2. The file Titanic Passengers.jmp contains information on the passengers of the RMS Titanic. Use JMP to answer the following questions:
(a) Using the Fit Model platform, find a nominal logistic model to predict survival based on passenger class, age, and sex.
(b) To evaluate the effectiveness of your model, save the probability formula from the model to the data table. Then, using Fit Y By X, prepare a contingency table to discover the percentage of times the model made the correct prediction. (Note: You can also request a Confusion Matrix from the red triangle for the model report.)
(c) Now, fit a model to predict survival based on passenger class, age, sex, and their two-way interactions. Are any of the interactions significant?

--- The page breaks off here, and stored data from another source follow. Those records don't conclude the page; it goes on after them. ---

import Mathlib
import HarnessLib
import HarnessLib.Audit
import Summits.AtomisticToContinuum.Statement
import Literature.MathematicalPhysics.QuantumManyBody.PeriodicBoseGas
import Literature.MathematicalPhysics.QuantumManyBody.PeriodicBoseGasImpurity
import HarnessLib.Audit.Status.Attr
import Literature.AlgebraicGeometry.Motives.ProjectiveNoetherNormalization
import Literature.AlgebraicGeometry.Motives.FiniteProjectionExists
import HarnessLib

/-!
# Projective Noether normalisation of an embedded smooth projective variety, keeping track of `ψ^* H`

For a smooth projective variety `T` of dimension `n` over a field `k`, *given* with a closed
`k`-immersion `Ψ : T ↪ ℙᴷ_k`, there is a finite surjective `k`-morphism `ψ : T → ℙⁿ_k` whose
pulled-back hyperplane divisor `ψ^* H` is linearly equivalent to a *positive* multiple `m • D_Ψ` of
the hyperplane-section divisor `D_Ψ = div (Ψ^* x_{j₀})` of the embedding
(`IsSmoothProjective.exists_isFinite_surjective_linEquiv_divisor_ofHom`, any field and dimension;
`IsSmoothProjective.exists_isFinite_surjective_hyperplane_pullback_linEquiv`, the complex
`(d + 1)`-dimensional form with the dominance witness of `ψ` exposed, as consumed by Chern-class
computations). This is Görtz–Wedhorn I, Thm. 13.89 together with the bookkeeping `ψ^* 𝒪(1) ≅ 𝓛^{⊗m}`,
`𝓛 = Ψ^* 𝒪(1)`, of its proof (Hartshorne I Thm. 7.2 ff. / II Ex. 4.1).

Assembly of tree results, exactly as in `Motives/FiniteProjectionExists` but for the *given*
embedding and without discarding the linear-equivalence clause: the generating sections `Ψ^* xⱼ`
have affine non-vanishing loci `Ψ⁻¹ D₊(xⱼ)` (`GeneratingSections.ofHom`,
`GeneratingSections.isAffineOpen_ofHom_U`), so `D_Ψ` is ample (`GeneratingSections.isAmple_divisor`);
an ample divisor on an integral proper `k`-scheme yields, for `p = 2` and `n = n₀ + 1`, a finite
surjective `ψ : T → ℙ^{dim T}` with `ψ^* H ∼ ((n₀ + 1) 2ᶜ) • D_Ψ`
(`CartierDivisor.IsAmple.exists_finite_surjective_linEquiv`); finally `dim T = n`
(`schemeDim_eq_holds`), and a surjective morphism is dominant.

## References
* [GortzWedhorn2020] U. Görtz, T. Wedhorn, Algebraic Geometry I, 2nd ed. 2020, Thm. 13.89 (p. 519),
  Prop. 13.47 (p. 493).
* [Hartshorne1977] R. Hartshorne, Algebraic Geometry, II Ex. 4.1, II Thm. 7.1.

#harness_tags algebraic_geometry.finite_morphisms, algebraic_geometry.projective_varieties
-/

noncomputable section

open CategoryTheory AlgebraicGeometry

universe u

namespace Literature.AlgebraicGeometry.Motives

/-- **Projective Noether normalisation with linear-equivalence control, any field.** For a smooth
projective variety `T` of dimension `n` over `k` with a closed `k`-immersion `Ψ : T ↪ ℙᴷ_k` and an
index `j₀` (with `Ψ⁻¹ D₊(x_{j₀}) ≠ ∅`), there are a finite surjective `k`-morphism `ψ : T → ℙⁿ_k` and
`m > 0` with `ψ^* H ∼ m • div (Ψ^* x_{j₀})`. [cite: GortzWedhorn2020, Thm. 13.89 (p. 519)] -/
theorem IsSmoothProjective.exists_isFinite_surjective_linEquiv_divisor_ofHom {k : Type u} [Field k]
    {n K : ℕ} {T : SchemeOver k} [IsIntegral T.left] (hT : IsSmoothProjective n T)
    (Ψ : T ⟶ projectiveSpace K k) [hΨ : IsClosedImmersion Ψ.left] (j₀ : Fin (K + 1))
    (hj₀ : genericPoint T.left ∈ (GeneratingSections.ofHom Ψ.left).U j₀) :
    ∃ (ψ : T ⟶ projectiveSpace n k) (m : ℕ) (hψ : IsDominant ψ.left), 0 < m ∧
      IsFinite ψ.left ∧ Surjective ψ.left ∧
      (@CartierDivisor.pullback _ _ (ProjSpace.hyperplane n k) T.left _ ψ.left hψ).LinEquiv
        (m • (GeneratingSections.ofHom Ψ.left).divisor j₀ hj₀) := by
  classical
  haveI : IsProper (T.left ↘ Spec (.of k)) := IsSmoothProjective.isProper_holds hT
  haveI : CompactSpace T.left := compactSpace_of_isProper k T.left
  haveI : QuasiSeparatedSpace T.left :=
    quasiSeparatedSpace_of_quasiSeparated (T.left ↘ Spec (.of k))
  -- the target of `Ψ.left` in the syntactic form `Proj K[x₀, …, x_K]` used by `GeneratingSections.ofHom`
  haveI : IsClosedImmersion (Y := ProjSpace.P K k) Ψ.left := hΨ
  have hH : ((GeneratingSections.ofHom Ψ.left).divisor j₀ hj₀).IsAmple :=
    (GeneratingSections.ofHom Ψ.left).isAmple_divisor j₀ hj₀
      (GeneratingSections.isAffineOpen_ofHom_U Ψ.left)
  obtain ⟨n₀, hn₀⟩ := hH.exists_finite_surjective_linEquiv (K := k)
  obtain ⟨c, ψ, hψfin, hψsurj, hψover, hlin⟩ :=
    hn₀ 2 one_lt_two (n₀ + 1) (Nat.le_succ _) (Nat.succ_pos _)
  have hdim : schemeDim T.left = n := schemeDim_eq_holds hT
  subst hdim
  exact ⟨Over.homMk ψ hψover, (n₀ + 1) * 2 ^ c, (show IsDominant ψ from inferInstance),
    Nat.mul_pos (Nat.succ_pos _) (Nat.pow_pos two_pos), hψfin, hψsurj, hlin⟩

/-- **Projective Noether normalisation with linear-equivalence control, complex `(d + 1)`-folds.**
For a smooth projective complex variety `T` of dimension `d + 1` with a closed immersion
`Ψ : T ↪ ℙᴷ`, there are a finite surjective (hence dominant) `ψ : T → ℙ^{d+1}` over `ℂ` and `m > 0`
with `ψ^* H ∼ m • div (Ψ^* x_{j₀})`; the dominance witness used to form `ψ^* H` is the one
exhibited. [cite: GortzWedhorn2020, Thm. 13.89 (p. 519)] -/
theorem IsSmoothProjective.exists_isFinite_surjective_hyperplane_pullback_linEquiv :
    ∀ ⦃d K : ℕ⦄ ⦃T : SchemeOver ℂ⦄ [IsIntegral T.left] (hT : IsSmoothProjective (d + 1) T)
      (Ψ : T ⟶ projectiveSpace K ℂ) [IsClosedImmersion Ψ.left] (j₀ : Fin (K + 1))
      (hj₀ : genericPoint T.left ∈ (GeneratingSections.ofHom Ψ.left).U j₀),
      ∃ (ψ : T ⟶ projectiveSpace (d + 1) ℂ) (m : ℕ) (hψ : IsDominant ψ.left), 0 < m ∧
        IsFinite ψ.left ∧ Surjective ψ.left ∧
        (@CartierDivisor.pullback _ _ (ProjSpace.hyperplane (d + 1) ℂ) T.left _ ψ.left hψ).LinEquiv
          (m • (GeneratingSections.ofHom Ψ.left).divisor j₀ hj₀) := by
  intro d K T _ hT Ψ _ j₀ hj₀
  exact hT.exists_isFinite_surjective_linEquiv_divisor_ofHom Ψ j₀ hj₀

end Literature.AlgebraicGeometry.Motives

end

(d) Use the profiler to explore this model. Which group had the highest survival rate? The lowest?
3. The file Decathlon.jmp (Perkiömäki, 1995) contains decathlon scores from several winners in various competitions. Although there are ten events, they fall into groups of running, jumping, and throwing.
(a) Suppose you were going to predict scores on the 100m running event. Which of the other nine events do you think would be the best indicators of the 100m results?
(b) Run a Stepwise regression (from the Fit Model Platform) with 100m as the Y and the other nine events as X. Use the default value of 0.25 probability to enter and the Forward method. Which events are included in the resulting model?
(c) Complete a similar analysis on Pole Vault. Examine the events included in the model. Are you surprised?